- **Dataset entries**
import Summits.Ventures.CertifiedManyBodySolver.Downfold.EmeryClusterFloorSeamFree
import HarnessLib

/-!
# The cluster-floor seam AT THE BOX'S OWN FILLING: four CuO₄-plus certificates bind a DOPED Emery box — the floor word
# `p ↦ m ≤ e(emeryLine s (coords p), emeryCellFilling p)` where every parameter vector carries its own `n_holes`

Venture CertifiedManyBodySolver, cell `pub/hubbard-downfold` (S1 = ROUTER), seat hubbard-downfold-mod-4 (S1/S2 Emery seam); namespace
`Summit.Ventures.CertifiedManyBodySolver.Downfold`. The La₂CuO₄ word (`EmeryBoxesLa214Floor54Word`, p629589) is stated at the parent filling ρ = 5/4 because
box #18's companion has `n_holes = 1`. Most 3BE objects of record are DOPED columns (`router/EMERY-FLOOR-ORDERS.tsv`: Hg-1201 n_holes ∈ [1.125, 1.16], the
trilayer planes, NdNiO₂ …): their typed boxes carry an `nHoles` INTERVAL, so the cell filling `emeryCellFilling p = (6 − n_holes)/4` varies with the box point
(`S2SeamEmery.emeryCellFilling_mem_Icc`). A cluster certificate knows no filling: the SAME four tilted certificates `q₀ i` bound `e(θ, ρ)` at EVERY ρ by
`q₀ i/(4M) − μ i·ρ` (`le_emeryEnergyDensity_of_posSemidef_uniform_levelShift`), which is AFFINE in ρ — so a floor `m` that sits below the four tilted lines at
BOTH ends of the filling interval sits below them on all of it. THIS FILE:

* `le_affine_of_endpoints` — `m ≤ a − μ·ρ` at `ρ_lo` and `ρ_hi` ⇒ on `[ρ_lo, ρ_hi]`;
* **`holdsOn_emeryEnergyFloorAtFilling_of_cuO4Certificates`** — ANY typed Emery box with the five seam entries AND an `nHoles` entry `eN` whose filling interval
  `[(6 − eN.hi)/4, (6 − eN.lo)/4]` lies in `[0, 3/2]`: four tilted CuO₄-plus certificates + `m` below the four tilted lines at both filling ends ⇒
  `HoldsOn (fun p => m ≤ emeryEnergyDensity (emeryLine s (emeryLineCoords εp p)) (emeryCellFilling p)) E` — the word a doped box wants; nothing else assumed;
* `holdsOn_emeryEnergyFloorAtFilling_of_tiltedCornerCertificates` — the same on a general fitting window (`hfit`).

Everything PROVED (0 sorry); no definition. HONEST SCOPE: doors; no certificate, no number; SCREENING-GRADE box ends; for a parent box (point filling) this reduces to
the fixed-ρ doors of `EmeryClusterFloorSeamFree`.
-/

noncomputable section

namespace Summit.Ventures.CertifiedManyBodySolver.Downfold

open NonemptyInterval Matrix Finset Literature.Probability.LatticeModels
open Literature.MathematicalPhysics.QuantumLattice Literature.Computation.Certificates
open scoped BigOperators ComplexOrder

/-- **An affine bound checked at the ends of an interval holds on the interval**: `m ≤ a − μ·ρ_lo`, `m ≤ a − μ·ρ_hi`, `ρ ∈ [ρ_lo, ρ_hi]` ⇒ `m ≤ a − μ·ρ`
(either sign of `μ`). [folklore] -/
theorem le_affine_of_endpoints {m a μ lo hi ρ : ℝ} (hlo : m ≤ a - μ * lo) (hhi : m ≤ a - μ * hi) (h1 : lo ≤ ρ) (h2 : ρ ≤ hi) :
    m ≤ a - μ * ρ := by
  rcases le_total 0 μ with hμ | hμ
  · have : μ * ρ ≤ μ * hi := mul_le_mul_of_nonneg_left h2 hμ
    linarith
  · have : μ * ρ ≤ μ * lo := mul_le_mul_of_nonpos_left h1 hμ
    linarith

/-- **DOPED-BOX FLOOR DOOR on a general fitting window.** Four tilted certificates at the lower-face corners (window `B` with covering hypothesis `hfit`,
uniform weight of mass `M`) and a floor `m` below the four tilted lines `q₀ i/(4M) − μ i·ρ` at BOTH ends of the box's filling interval
`[(6 − eN.hi)/4, (6 − eN.lo)/4] ⊆ [0, 3/2]` give `m ≤ e(emeryLine s (emeryLineCoords εp p), emeryCellFilling p)` for every `p ∈ E`.
[cite: Anderson1951, eq. (2)] [cite: Israel1979, Thm. I.3.4] -/
theorem holdsOn_emeryEnergyFloorAtFilling_of_tiltedCornerCertificates {E : EmeryBox} {eA eB eD eUd eUp eN : Entry} {εp : ℚ}
    (hA : E .tpd = some eA) (hB : E .tpp = some eB) (hD : E .DeltaPd = some eD)
    (hUd : E .Udd = some eUd) (hUp : E .Upp = some eUp) (hN : E .nHoles = some eN)
    (hρ0 : (0 : ℝ) ≤ ((((6 : ℚ) - eN.encl.snd) / 4 : ℚ) : ℝ)) (hρ1 : ((((6 : ℚ) - eN.encl.fst) / 4 : ℚ) : ℝ) ≤ 3 / 2)
    (s : Fin 4 → ℝ) (B : Finset (Site 2)) {M : ℝ} (hM : 0 < M)
    (hfit : ∀ (θ : Fin 14 → ℝ) (c : Cell liebPeriods) (X : Finset (Site 2)), cellPos c ∈ X → (emeryInteraction θ).Φ X ≠ 0 →
      ∃ v : Site 2, InCoset liebPeriods 0 v ∧ shiftSet v X ⊆ B)
    (G : Fin 4 → FermionOp B) (hG0 : ∀ i, ∀ ω' : InfVolFermionState 2, ω'.IsPeriodic liebPeriods → (ω'.expect B (G i)).re = 0)
    (μ q₀ : Fin 4 → ℝ)
    (hq : ∀ i : Fin 4, ((⟨fun X => (uniformPeriodicWeight liebPeriods B M X : ℂ) •
        (emeryInteraction (emeryLine s (lowerCorner (emeryLo εp eA eB eD eUd eUp) (emeryHi εp eA eB eD eUd eUp) i) +
          μ i • levelDir)).Φ X⟩ : FermionInteraction 2).localHamiltonian B + G i - (q₀ i : ℂ) • (1 : FermionOp B)).PosSemidef)
    {m : ℝ} (hmlo : ∀ i : Fin 4, m ≤ q₀ i / (4 * M) - μ i * ((((6 : ℚ) - eN.encl.snd) / 4 : ℚ) : ℝ))
    (hmhi : ∀ i : Fin 4, m ≤ q₀ i / (4 * M) - μ i * ((((6 : ℚ) - eN.encl.fst) / 4 : ℚ) : ℝ)) :
    HoldsOn (fun p : EmeryCoord → ℝ =>
      m ≤ emeryEnergyDensity (emeryLine s (emeryLineCoords (εp : ℝ) p)) (emeryCellFilling p)) E := by
  intro p hp
  have hρ := emeryCellFilling_mem_Icc (E := E) hN hp
  have hS : (emeryStates (emeryCellFilling p)).Nonempty :=
    InfVolFermionState.emeryStates_nonempty (le_trans hρ0 hρ.1) (le_trans hρ.2 hρ1)
  exact holdsOn_emeryEnergyFloor_of_tiltedCornerCertificates hA hB hD hUd hUp s hS B hM hfit G hG0 μ q₀ hq
    (fun i => le_affine_of_endpoints (hmlo i) (hmhi i) hρ.1 hρ.2) p hp

/-- **DOPED-BOX FLOOR DOOR on the CuO₄ plus (turnkey).** Four tilted CuO₄-plus certificates and a floor below the four tilted lines at both ends of the
box's filling interval (⊆ [0, 3/2]) ⇒ `m ≤ e(emeryLine s (emeryLineCoords εp p), emeryCellFilling p)` on the whole typed box — the word a DOPED 3BE object
wants; nothing assumed but the certificates. [cite: Anderson1951, eq. (2)] [cite: Israel1979, Thm. I.3.4] -/
theorem holdsOn_emeryEnergyFloorAtFilling_of_cuO4Certificates {E : EmeryBox} {eA eB eD eUd eUp eN : Entry} {εp : ℚ}
    (hA : E .tpd = some eA) (hB : E .tpp = some eB) (hD : E .DeltaPd = some eD)
    (hUd : E .Udd = some eUd) (hUp : E .Upp = some eUp) (hN : E .nHoles = some eN)
    (hρ0 : (0 : ℝ) ≤ ((((6 : ℚ) - eN.encl.snd) / 4 : ℚ) : ℝ)) (hρ1 : ((((6 : ℚ) - eN.encl.fst) / 4 : ℚ) : ℝ) ≤ 3 / 2)
    (s : Fin 4 → ℝ) {M : ℝ} (hM : 0 < M)
    (G : Fin 4 → FermionOp emeryCuO4Window)
    (hG0 : ∀ i, ∀ ω' : InfVolFermionState 2, ω'.IsPeriodic liebPeriods → (ω'.expect emeryCuO4Window (G i)).re = 0)
    (μ q₀ : Fin 4 → ℝ)
    (hq : ∀ i : Fin 4, ((⟨fun X => (uniformPeriodicWeight liebPeriods emeryCuO4Window M X : ℂ) •
        (emeryInteraction (emeryLine s (lowerCorner (emeryLo εp eA eB eD eUd eUp) (emeryHi εp eA eB eD eUd eUp) i) +
          μ i • levelDir)).Φ X⟩ : FermionInteraction 2).localHamiltonian emeryCuO4Window + G i -
        (q₀ i : ℂ) • (1 : FermionOp emeryCuO4Window)).PosSemidef)
    {m : ℝ} (hmlo : ∀ i : Fin 4, m ≤ q₀ i / (4 * M) - μ i * ((((6 : ℚ) - eN.encl.snd) / 4 : ℚ) : ℝ))
    (hmhi : ∀ i : Fin 4, m ≤ q₀ i / (4 * M) - μ i * ((((6 : ℚ) - eN.encl.fst) / 4 : ℚ) : ℝ)) :
    HoldsOn (fun p : EmeryCoord → ℝ =>
      m ≤ emeryEnergyDensity (emeryLine s (emeryLineCoords (εp : ℝ) p)) (emeryCellFilling p)) E :=
  holdsOn_emeryEnergyFloorAtFilling_of_tiltedCornerCertificates hA hB hD hUd hUp hN hρ0 hρ1 s emeryCuO4Window hM
    (fun θ => emeryCuO4Window_fit θ) G hG0 μ q₀ hq hmlo hmhi

/-- **La₂CuO₄ consistency check**: on the parent companion (`n_holes = 1`) the at-filling word IS the ρ = 5/4 word — `emeryCellFilling p = 5/4` for every
`p ∈ emeryBoxLa214v122`. [cite: ArakiMoriya2003, §4.1 Def. 4.5] -/
theorem emeryBoxLa214v122_emeryCellFilling_eq {p : EmeryCoord → ℝ} (hp : emeryBoxLa214v122.Mem p) : emeryCellFilling p = 5 / 4 := by
  have h := emeryBoxLa214v122_cellFilling hp
  rw [Set.mem_Icc] at h
  have h1 : ((((6 : ℚ) - 1) / 4 : ℚ) : ℝ) = 5 / 4 := by norm_num
  rw [h1] at h
  exact le_antisymm h.2 h.1

end Summit.Ventures.CertifiedManyBodySolver.Downfold

end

- **EXERCISE DETAILS**
Among the entries above, the line containing "trilayer planes, NdNiO₂", the line containing "sits below the four tilted lines at", and all lines between them are to be restated word for word; nothing else belongs in the reply.

- **WRITTEN ANSWER**
trilayer planes, NdNiO₂ …): their typed boxes carry an `nHoles` INTERVAL, so the cell filling `emeryCellFilling p = (6 − n_holes)/4` varies with the box point
(`S2SeamEmery.emeryCellFilling_mem_Icc`). A cluster certificate knows no filling: the SAME four tilted certificates `q₀ i` bound `e(θ, ρ)` at EVERY ρ by
`q₀ i/(4M) − μ i·ρ` (`le_emeryEnergyDensity_of_posSemidef_uniform_levelShift`), which is AFFINE in ρ — so a floor `m` that sits below the four tilted lines at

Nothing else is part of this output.